Using Snowpipe Streaming with Apache Iceberg™ tables¶
With Snowflake Ingest SDK versions 3.0.0 and later, Snowpipe Streaming can ingest data into Snowflake-managed Apache Iceberg tables. The Snowpipe Streaming Ingest Java SDK supports loading into both standard Snowflake tables (non-Iceberg) and Iceberg tables.
Data sent through the Snowpipe Streaming API ingests rows through one or more channels, which are automatically flushed according to the specified MAX_CLIENT_LAG
.
The MAX_CLIENT_LAG
property controls the latency of streaming ingestion.
For standard Snowflake tables (non-Iceberg), the default
MAX_CLIENT_LAG
is 1 second.For Iceberg tables, the default
MAX_CLIENT_LAG
is 30 seconds.
Snowflake connects to your storage location using an external volume, and Snowpipe Streaming flushes the data to create Iceberg-compatible Parquet data files with corresponding Iceberg metadata. These Parquet data and metadata files are uploaded to your configured external cloud storage location and made available as Snowflake-managed Iceberg tables registered with Snowflake as the Iceberg catalog.
Configurations¶
Create your Snowflake-managed Iceberg table with your configured external volume and specify the Iceberg table name in your open channel request.

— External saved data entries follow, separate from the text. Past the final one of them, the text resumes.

import Mathlib

/-!
# Unipotent ρ-law — KERNEL SHADOW of the cell memo `U-DOOR-INPUT-unipotent1-g6.md`
(MINT block B2 «alphabet UNIPOTENT ∕ homogeneous letters», hsemireg-alphabet-unipotent-1 g6, 2026-08-29)

Crux of record: `Summit.HodgeConjecture.HodgeConjecture.Theses.EightfoldBlochSeeds.BlochSeedDiscOne`
(item stmt-HodgeConjecture-18881; skeleton `Lines/birth.lean` 814a6a70c14e831a, STUB R `stub_rung_pad4_seedAt` —
UNTOUCHED here).  Nothing in this file proves HC, HC_AV, HC_CM, H2, №4/26512 or item 18881, and nothing here is a
statement about sheaves on `X = S⁴`: it types the finitary linear-algebra cores of the memo
`hsemireg-alphabet-unipotent-1/g6/memo/U-DOOR-INPUT-unipotent1-g6.md` (director R19.371 ORDER (2)(0): the typed door inputs
(α) class list, (β) RHO LAW, (α′) LEMMA CLONE for the typing U4 on 16·bd78f9c7), so that the multiplicities `ρ` the
Σ-H₃ door multiplies by are kernel facts and not pencil lines.  Mathlib only; no `sorry`; no instances, no notation.

THE RHO LAW (memo §2): on one factor `S = E²`, for U4 letters `U_X ⊗ L_x → U_Y ⊗ L_y` with `U ∈ {𝒪, At_c = π_c^* F₂}`,
`h^j(Hom(U_X,U_Y) ⊗ L_y ⊗ L_x⁻¹) = ρ(T_X,T_Y,kind Δ) · h^j_LINE(L_y ⊗ L_x⁻¹)`, where the fibre module of `At_c` is
`(K², s = a_c N, t = −β_c N)` (`N` the 2 × 2 Jordan block) and `g_n = β_n s + a_n t` acts on it by the TWIST SCALAR
`κ = β_n a_c − a_n β_c` times `N`.  The multiplicities are dimensions of solution spaces of linear equations in
`Hom(T_X,T_Y)`; this file exhibits those solution spaces explicitly:

* Part A — the solution spaces.  `twistedAd_apply`/`twistedComm_iff`/`twistedComm_param`: for `c ≠ 0` the equation
  `c·(N X) = d·(X N)` on 2 × 2 matrices reads `X₁₀ = 0 ∧ c X₁₁ = d X₀₀`, a 2-parameter family `!![c t, b; 0, d t]`
  (ρ_null(At,At) = 2 when `g_n ≠ 0` on both sides; with `c = d` it is the commutant, ρ_zero(At_c,At_c) = 2,
  `sameType_zeroStep_iff`); `leftAnn_iff`/`rightAnn_iff`: `c·(N X) = 0 ↔ X₁₀ = X₁₁ = 0`, `d·(X N) = 0 ↔ X₀₀ = X₁₀ = 0`
  (2 parameters: ρ_null = 2 when `g_n` vanishes on exactly one side); `col_ann_iff`/`row_ann_iff`: for a vector
  `N v = 0 ↔ v₁ = 0`, for a covector `w N = 0 ↔ w₀ = 0` (1 parameter: ρ(O↔At_c) = 1 unless `g = 0`, where it is 2);
  `intertwine_both` + `zeroStep_distinct_iff`: two intertwining relations `a·(X N) = a'·(N X)`, `b·(X N) = b'·(N X)` with
  `a b' − a' b ≠ 0` force `X N = 0 = N X`, i.e. `X₀₀ = X₁₀ = X₁₁ = 0` (1 parameter: ρ_zero(At_c,At_c′) = 1 for `c ≠ c′`).
* Part B — [arith] the twist scalars of the design: for the four axis classes (`a = 1`, `β ∈ {1, i, −1, −i}`) and the
  eight exotic null classes of bd78f9c7 (`a = 5`, `β ∈ {±3 ± 4i, ±4 ± 3i}`), `κ = β_n a_c − a_n β_c ≠ 0` whenever
  `n ≠ c` (Gaussian-integer `decide`), and the nullity `a² = N(β)`.
* Part C — the closed-form table `ρ` on the five U4 types as decidable functions (`rhoZero`, `rhoNull`, `rhoNondeg`)
  with its laws: symmetry (⇒ the direct rule for negative steps agrees with Serre duality), `1 ≤ ρ ≤ dim·dim`
  (⇒ LIVE^• and the BUDGET LAW), `ρ_zero ≤ ρ_null` — all by `decide`.
* Part D — LEMMA CLONE and the per-pair BUDGET LAW as finite-sum facts over ℕ: `clone_factor`
  (`Σ_{i,j} n_i m_j ρ_ij · h = M_t · h`), `budget_upper` (`Σ n_i m_j ρ_ij ≤ (Σ n_i d_i)(Σ m_j e_j)` when `ρ_ij ≤ d_i e_j`),
  `budget_lower` (`(Σ n_i d_i)(Σ m_j e_j) ≤ 256 · Σ n_i m_j ρ_ij` when `d_i, e_j ≤ 16`, `1 ≤ ρ_ij`).
* Part E — [arith] digits of record: class counts, control sums, `U₂` as the sum of its nine Hom-blocks for LINE
  ac808a66 (c4-1's table) and for typed U4, typed `χ = 256 ×` LINE `χ`, `λ_min = 1∕128`.

Labels: [std] = standard linear algebra; [arith] = digits of record (design bd78f9c7be1aac4e ×16, typing U4
c2464ca55e424b62, `g6/data/*` of the cell, c4-1 `ext2ub-table-g5.txt` b78576ea).  Census-neutral; no instrument run is
replaced by this file.
-/

set_option linter.dupNamespace false
set_option autoImplicit false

To enable Snowpipe Streaming with the Snowflake-managed Iceberg table, you need to set the following property ENABLE_ICEBERG_STREAMING=true
in the profile.json
file.
Supported data types¶
The Snowflake Ingest SDK supports most of the Iceberg data types, the same as what Snowflake currently supports. For more information, see Data types for Apache Iceberg™ tables.
The Snowflake Ingest SDK supports ingestion into the three structured data types: Structured ARRAY, Structured OBJECT, Structured MAP.
Usage notes¶
The default
MAX_CLIENT_LAG
for streaming to Snowflake-managed Iceberg tables is 30 seconds to ensure optimized Parquet files. You can set the property to a lower value, but we recommend not doing this unless there is a significantly high throughput.The Ingest SDK supports automatic serverless compaction of small Parquet files asynchronously.
The same client application cannot be used for Iceberg and non-Iceberg tables simultaneously.
Snowflake-managed Iceberg tables do not support client-side encryption.
The Iceberg compatible Parquet files are created based on the STORAGE_SERIALIZATION_POLICY specified on the Iceberg table.
Snowpipe Streaming only supports Snowflake as the Iceberg catalog, but it also supports syncing with Snowflake Open Catalog.
Snowflake connects to your storage location using an external volume. You are responsible for data storage for Iceberg tables.
Limitations¶
The limitations documented for Snowpipe Streaming also apply to Snowpipe Streaming with Iceberg tables.